Le 7 mars, c’est la fin du monde


Si vous lisez ces lignes, c’est qu’Olivier s’est planté. Si vous ne pouvez les lire, ben c’est qu’Olivier avait raison et que notre monde a disparu. Ou alors il ne reste plus grand-chose !
La réforme des retraites, et surtout le passage à 64 ans de l’âge légal pour un possible départ vers le farniente, n’est pas ce que l’on peut qualifier de projet le moins clivant du moment. Il est certes œcuménique mais chacun a des points de vues différents sur le sujet. Une majorité des Français serait contre. Le gouvernement, assisté de la plupart des élus LR, serait pour. Devait y avoir débat mais les uns ont joué le contre-la-montre. Les autres voulait une Assemblée version Constituante et l’absolutisme qui va avec.
Olivier Veran, celui qui parle au nom de tous au gouvernement, a rappelé qu’ils et elles étaient pour la réforme. Il a ajouté que la grève c’est pas bien, et que ceux qui la font, outre le fait de ne pas être payé ce jour-là, n’auront pas de bon-point. Il a souligné qu’avec dix bon-points on avait une image. Pour détendre l’atmosphère -atmosphère est-ce que j’ai une gueule d’atmosphère- il en a remis une bonne couche. C’est un truc tellement édifiant que Gérard, celui qui a quitté le zinc du bar-tabac-Pmu Le chiquito pour rejoindre celui de facebook et twitter, s’en est offusqué sur les réseaux associaux. Et pourtant, la bêtise, il en connaît un rayon. c’est vrai que celle-là est bonne. C’est une de celle que l’on peut répéter au coin du feu pour faire rigoler parents, parce qu’ils l’ont comprise, et enfants parce que rire avec les parents ça fait devenir grand, des fois. Pour la journée d’action du 7 mars, notre bon Olive- permettez que je réduise à Olive- a déclaré « Mettre le pays à l’arrêt c’est prendre le risque d’une catastrophe écologique, agricole voire humaine… Mettre la France à l’arrêt ce serait mettre en danger la santé de nos enfants, rater le train du futur ». Ça fout les jetons et pas qu’un peu. On se demande même s’il n’aurait pas pu ajouter que, au cas où le monde n’aurait pas totalement disparu, dans la nuit suivante, des extra-terrestres n’allaient pas débarquer et coloniser la planète…
Franchement, au moment d’écrire ces quelques lignes, on peut se demander si cela en vaut vraiment la peine de le faire. Du moins si on croit les augures de cet Olivier, nouvelle pythie élyséenne au masculin.
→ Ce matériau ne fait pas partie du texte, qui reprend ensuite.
import Summits.Ventures.HodgeRepro2.T5InertGlobalToLocal
import Summits.Ventures.HodgeRepro2.T5AdicCompletionGaloisInvariance

/-!
# The local integers are generated by the global ones: `𝒪_{L_w} = 𝒪_{K_v} · 𝒪_L` (cell pub-hodge-repro2, seat p3)

Tier-5 N3 support — the integral-points question left open by files 224–226 (the record's `K_v` is the
stabiliser of the lattice `𝒪_{K⁺_v} ⊗ 𝒪_K` on the tensor side, seat p8's `hyperspecialSubgroup` the stabiliser
of `𝒪_w^n` on `K_w`; carrying one to the other needs «`𝒪_{K⁺_v} ⊗_{𝒪_{K⁺}} 𝒪_K → 𝒪_w` is onto»). On Mathlib's
completions `K_v ⊆ L_w` of number fields (`w ∣ v`, seat p4's structure maps) this file proves:
* `mem_closure_range_of_mem_integers` — `𝒪_L` is dense in `𝒪_{L_w}` (the density of `L` in `L_w` and Mathlib's
  `exists_valuation_sub_lt_of_integer`: an element of `L` integral at `w` is approximated by `𝒪_L`);
* `algebraMap_base_eq` — the square `𝓞_K → K_v → L_w` = `𝓞_K → 𝓞_L → L → L_w` commutes (seat p8's
  `algebraMap_integers_global` read in `L_w`);
* **`exists_sum_smul_eq_of_mem_integers`** — for generators `l₁, …, l_r` of `𝓞_L` over `𝓞_K`, every `x ∈ 𝒪_{L_w}`
  is `∑ aᵢ • lᵢ` with `aᵢ ∈ 𝒪_{K_v}`: the `𝒪_{K_v}`-span of `𝓞_L` is the image of the compact set
  `𝒪_{K_v}^r` under a continuous map (seat p4's `isCompact_adicCompletionIntegers`), hence closed, and contains
  the dense `𝓞_L`;
* `exists_generators`, **`setOf_exists_sum_smul_eq`** — with generators supplied by `Module.Finite 𝓞_K 𝓞_L`:
  `{∑ aᵢ • lᵢ : aᵢ ∈ 𝒪_{K_v}} = 𝒪_{L_w}` as sets.
No hypothesis on the place (split, inert or ramified).

Mathlib + seat p8's T5-156 (T5InertGlobalToLocal) + seat p4's T5AdicCompletionGaloisInvariance and their
imports; no display; no device. §8(d): uses an L-value-free non-vanishing device: NO.
-/

namespace Summit.Ventures.HodgeRepro2.T5AdicCompletionIntegersSpan

open IsDedekindDomain IsDedekindDomain.HeightOneSpectrum NumberField Topology
open Summit.Ventures.HodgeRepro2.T5InertGlobalToLocal Summit.Ventures.HodgeRepro2.T5AdicCompletionGaloisInvariance

/-! ## `𝓞_L` is dense in `𝒪_{L_w}` -/

section Density

variable {L : Type*} [Field L] [NumberField L] (w : HeightOneSpectrum (𝓞 L))

/-- The image of `a ∈ 𝓞_L` in `L_w`. -/
noncomputable def intoCompletion (a : 𝓞 L) : w.adicCompletion L := algebraMap L (w.adicCompletion L) (algebraMap (𝓞 L) L a)

/-- `intoCompletion a` unwrapped. -/
theorem intoCompletion_apply (a : 𝓞 L) : intoCompletion w a = algebraMap L (w.adicCompletion L) (algebraMap (𝓞 L) L a) := rfl

/-- `intoCompletion a` is integral. -/
theorem intoCompletion_mem (a : 𝓞 L) : intoCompletion w a ∈ w.adicCompletionIntegers L := by
  rw [intoCompletion_apply, mem_adicCompletionIntegers (𝓞 L) L w,
    show algebraMap L (w.adicCompletion L) (algebraMap (𝓞 L) L a) = ((algebraMap (𝓞 L) L a : L) : w.adicCompletion L)
      from rfl, valuedAdicCompletion_eq_valuation' w]
  exact valuation_le_one w a

/-- The valuation of an element of `L_w` that is within `1` of an integral element is `≤ 1`. -/
theorem restrict_le_one_of_sub_lt_one {x y : w.adicCompletion L} (hx : Valued.v.restrict x ≤ 1)
    (h : Valued.v.restrict (y - x) < 1) : Valued.v.restrict y ≤ 1 := by
  have h1 : Valued.v.restrict y ≤ max (Valued.v.restrict (y - x)) (Valued.v.restrict x) := by
    have := Valuation.map_add Valued.v.restrict (y - x) x
    rwa [sub_add_cancel] at this
  exact h1.trans (max_le h.le hx)

/-- Two-step approximation in the value group: `v(a − x) < γ` from `v(a − l) < γ` and `v(l − x) < γ`. -/
theorem restrict_sub_lt_of_lt_of_lt {a l x : w.adicCompletion L} {γ : MonoidWithZeroHom.ValueGroup₀ (.ofClass (Valued.v : Valuation (w.adicCompletion L) (WithZero (Multiplicative ℤ))))}
    (h₁ : Valued.v.restrict (a - l) < γ) (h₂ : Valued.v.restrict (l - x) < γ) :
    Valued.v.restrict (a - x) < γ := by
  have h3 : Valued.v.restrict (a - x) ≤ max (Valued.v.restrict (a - l)) (Valued.v.restrict (l - x)) := by
    have := Valuation.map_add Valued.v.restrict (a - l) (l - x)
    rwa [sub_add_sub_cancel] at this
  exact h3.trans_lt (max_lt h₁ h₂)

/-- The image of a unit of the value group in `ℤᵐ⁰` is non-zero. -/
theorem embedding_ne_zero (γ : (MonoidWithZeroHom.ValueGroup₀ (.ofClass (Valued.v : Valuation (w.adicCompletion L) (WithZero (Multiplicative ℤ)))))ˣ) :
    MonoidWithZeroHom.ValueGroup₀.embedding γ.1 ≠ 0 := fun h =>
  γ.ne_zero (MonoidWithZeroHom.ValueGroup₀.embedding_strictMono.injective (h.trans (map_zero _).symm))

/-- **`𝓞_L` is dense in `𝒪_{L_w}`**: every integral `x ∈ L_w` is in the closure of the image of `𝓞_L`. -/
theorem mem_closure_range_of_mem_integers {x : w.adicCompletion L} (hx : x ∈ w.adicCompletionIntegers L) :
    x ∈ closure (Set.range (intoCompletion w)) := by
  rw [mem_closure_iff_nhds]
  intro t ht
  obtain ⟨γ, hγ⟩ := Valued.mem_nhds.mp ht
  -- the ball of radius `γ` around `x`, inside the unit ball around `x`, is met by `L`
  have hB : ({y | Valued.v.restrict (y - x) < γ.1} ∩ {y | Valued.v.restrict (y - x) < 1}) ∈ 𝓝 x :=
    Filter.inter_mem (Valued.mem_nhds.mpr ⟨γ, subset_rfl⟩)
      (Valued.mem_nhds.mpr ⟨1, fun y hy => by rw [Set.mem_setOf_eq, Units.val_one] at hy; exact hy⟩)
  have hd : x ∈ closure (Set.range (algebraMap L (w.adicCompletion L))) := by
    rw [(denseRange_algebraMap L w).closure_range]
    exact Set.mem_univ x
  obtain ⟨z, ⟨hz₁, hz₂⟩, l, rfl⟩ := mem_closure_iff_nhds.mp hd _ hB
  simp only [Set.mem_setOf_eq] at hz₁ hz₂
  -- `l` is integral at `w`
  have hx' : Valued.v.restrict x ≤ 1 :=
    Valued.v.restrict_le_one_iff.mpr ((mem_adicCompletionIntegers (𝓞 L) L w).mp hx)
  have hl : w.valuation L l ≤ 1 := by
    rw [← valuedAdicCompletion_eq_valuation' w, ← Valued.v.restrict_le_one_iff]
    exact restrict_le_one_of_sub_lt_one w hx' hz₂
  -- approximate `l` by `𝓞_L` within `γ`
  obtain ⟨a, ha⟩ := exists_valuation_sub_lt_of_integer w hl (Units.mk0 _ (embedding_ne_zero w γ))
  refine ⟨intoCompletion w a, hγ ?_, a, rfl⟩
  have ha' : Valued.v.restrict (intoCompletion w a - algebraMap L (w.adicCompletion L) l) < γ.1 := by
    rw [Valued.v.restrict_lt_iff_lt_embedding, intoCompletion_apply, ← map_sub,
      show algebraMap L (w.adicCompletion L) (algebraMap (𝓞 L) L a - l) =
        ((algebraMap (𝓞 L) L a - l : L) : w.adicCompletion L) from rfl,
      valuedAdicCompletion_eq_valuation' w]
    exact ha
  exact restrict_sub_lt_of_lt_of_lt w ha' hz₁

end Density

/-! ## The `𝒪_{K_v}`-span of `𝓞_L` is `𝒪_{L_w}` -/

section Span

variable {K : Type*} [Field K] [NumberField K] (v : HeightOneSpectrum (𝓞 K))
  {L : Type*} [Field L] [NumberField L] [Algebra K L] (w : HeightOneSpectrum (𝓞 L)) [w.asIdeal.LiesOver v.asIdeal]

/-- The square `𝓞_K → K_v → L_w` = `𝓞_K → 𝓞_L → L → L_w` commutes (seat p8's `algebraMap_integers_global`
read in `L_w`). -/
theorem algebraMap_base_eq (c : 𝓞 K) :
    algebraMap (v.adicCompletion K) (w.adicCompletion L) (algebraMap (𝓞 K) (v.adicCompletion K) c) =
      intoCompletion w (algebraMap (𝓞 K) (𝓞 L) c) := by
  have h : ((algebraMap (v.adicCompletionIntegers K) (w.adicCompletionIntegers L)
        (algebraMap (𝓞 K) (v.adicCompletionIntegers K) c) : w.adicCompletionIntegers L) : w.adicCompletion L) =
      ((algebraMap (𝓞 L) (w.adicCompletionIntegers L) (algebraMap (𝓞 K) (𝓞 L) c) : w.adicCompletionIntegers L) :
        w.adicCompletion L) :=
    congrArg Subtype.val (algebraMap_integers_global v w c)
  rw [coe_algebraMap_integers] at h
  exact h

/-- The `𝒪_{K_v}`-combinations of a family of elements of `𝓞_L`, as a map on `K_v^r`. -/
noncomputable def comb {r : ℕ} (l : Fin r → 𝓞 L) (a : Fin r → v.adicCompletion K) : w.adicCompletion L :=
  ∑ i, a i • intoCompletion w (l i)

/-- `comb` is continuous. -/
theorem continuous_comb {r : ℕ} (l : Fin r → 𝓞 L) : Continuous (comb v w l) :=
  continuous_finsetSum _ fun i _ => (continuous_apply i).smul continuous_const

/-- A combination with integral coefficients is integral. -/
theorem comb_mem {r : ℕ} (l : Fin r → 𝓞 L) {a : Fin r → v.adicCompletion K}
    (ha : ∀ i, a i ∈ v.adicCompletionIntegers K) : comb v w l a ∈ w.adicCompletionIntegers L := by
  refine Subring.sum_mem _ fun i _ => ?_
  rw [Algebra.smul_def, ← coe_algebraMap_integers v w ⟨a i, ha i⟩]
  exact Subring.mul_mem _ (Subtype.mem _) (intoCompletion_mem w (l i))

/-- `𝓞_L` lies in the `𝒪_{K_v}`-combinations of its `𝓞_K`-generators. -/
theorem range_subset_image_comb {r : ℕ} (l : Fin r → 𝓞 L) (hl : Submodule.span (𝓞 K) (Set.range l) = ⊤) :
    Set.range (intoCompletion w) ⊆ comb v w l '' Set.univ.pi fun _ => (v.adicCompletionIntegers K : Set (v.adicCompletion K)) := by
  rintro _ ⟨b, rfl⟩
  obtain ⟨c, hc⟩ := (Submodule.mem_span_range_iff_exists_fun (𝓞 K)).mp (hl ▸ Submodule.mem_top : b ∈ _)
  refine ⟨fun i => algebraMap (𝓞 K) (v.adicCompletion K) (c i), fun i _ => coe_algebraMap_mem _ _ _ _, ?_⟩
  rw [comb, ← hc]
  simp only [intoCompletion_apply, map_sum]
  refine Finset.sum_congr rfl fun i _ => ?_
  rw [Algebra.smul_def, algebraMap_base_eq, Algebra.smul_def, map_mul, map_mul, intoCompletion_apply]

/-- **THE LOCAL INTEGERS ARE GENERATED BY THE GLOBAL ONES**: for generators `l₁, …, l_r` of `𝓞_L` over `𝓞_K`, every
`x ∈ 𝒪_{L_w}` is `∑ aᵢ • lᵢ` with `aᵢ ∈ 𝒪_{K_v}` — the `𝒪_{K_v}`-combinations form a compact (hence closed) set
containing the dense `𝓞_L`. -/
theorem exists_sum_smul_eq_of_mem_integers {r : ℕ} (l : Fin r → 𝓞 L)
    (hl : Submodule.span (𝓞 K) (Set.range l) = ⊤) {x : w.adicCompletion L} (hx : x ∈ w.adicCompletionIntegers L) :
    ∃ a : Fin r → v.adicCompletionIntegers K, x = ∑ i, ((a i : v.adicCompletion K) • intoCompletion w (l i)) := by
  have hcl : IsClosed (comb v w l '' Set.univ.pi fun _ => (v.adicCompletionIntegers K : Set (v.adicCompletion K))) :=
    ((isCompact_univ_pi fun _ => isCompact_adicCompletionIntegers v).image (continuous_comb v w l)).isClosed
  have hsub := closure_minimal (range_subset_image_comb v w l hl) hcl
  obtain ⟨a, ha, rfl⟩ := hsub (mem_closure_range_of_mem_integers w hx)
  exact ⟨fun i => ⟨a i, ha i (Set.mem_univ i)⟩, rfl⟩

/-- `𝓞_L` has a finite generating family over `𝓞_K` (Mathlib's `Module.Finite 𝓞_K 𝓞_L`). -/
theorem exists_generators : ∃ (r : ℕ) (l : Fin r → 𝓞 L), Submodule.span (𝓞 K) (Set.range l) = ⊤ :=
  Module.Finite.exists_fin

/-- **`{∑ aᵢ • lᵢ : aᵢ ∈ 𝒪_{K_v}} = 𝒪_{L_w}`** for generators `l` of `𝓞_L` over `𝓞_K`. -/
theorem setOf_exists_sum_smul_eq {r : ℕ} (l : Fin r → 𝓞 L) (hl : Submodule.span (𝓞 K) (Set.range l) = ⊤) :
    {x : w.adicCompletion L | ∃ a : Fin r → v.adicCompletionIntegers K,
        x = ∑ i, ((a i : v.adicCompletion K) • intoCompletion w (l i))} =
      (w.adicCompletionIntegers L : Set (w.adicCompletion L)) := by
  ext x
  constructor
  · rintro ⟨a, rfl⟩
    exact comb_mem v w l fun i => (a i).2
  · intro hx
    exact exists_sum_smul_eq_of_mem_integers v w l hl hx

end Span

end Summit.Ventures.HodgeRepro2.T5AdicCompletionIntegersSpan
Ou alors, Olivier – permettez que j’appelle notre ministre délégué chargé du Renouveau démocratique et porte-parole du gouvernement, par son petit nom- sous des airs sérieux est un vrai marrant. Ce serait naturel chez lui. Faire rire c’est comme la ouate, ce qu’il préfère, en dehors de ses activités de ministre quand même. Quoique, quand il peut lier l’utile à l’agréable, il ne se priverait pas le bougre. La preuve que la formation médicale c’est pas que de la médecine et qu’Olivier – ou Olive, c’est comme vous voulez- est aussi passé par quelques bacchanales.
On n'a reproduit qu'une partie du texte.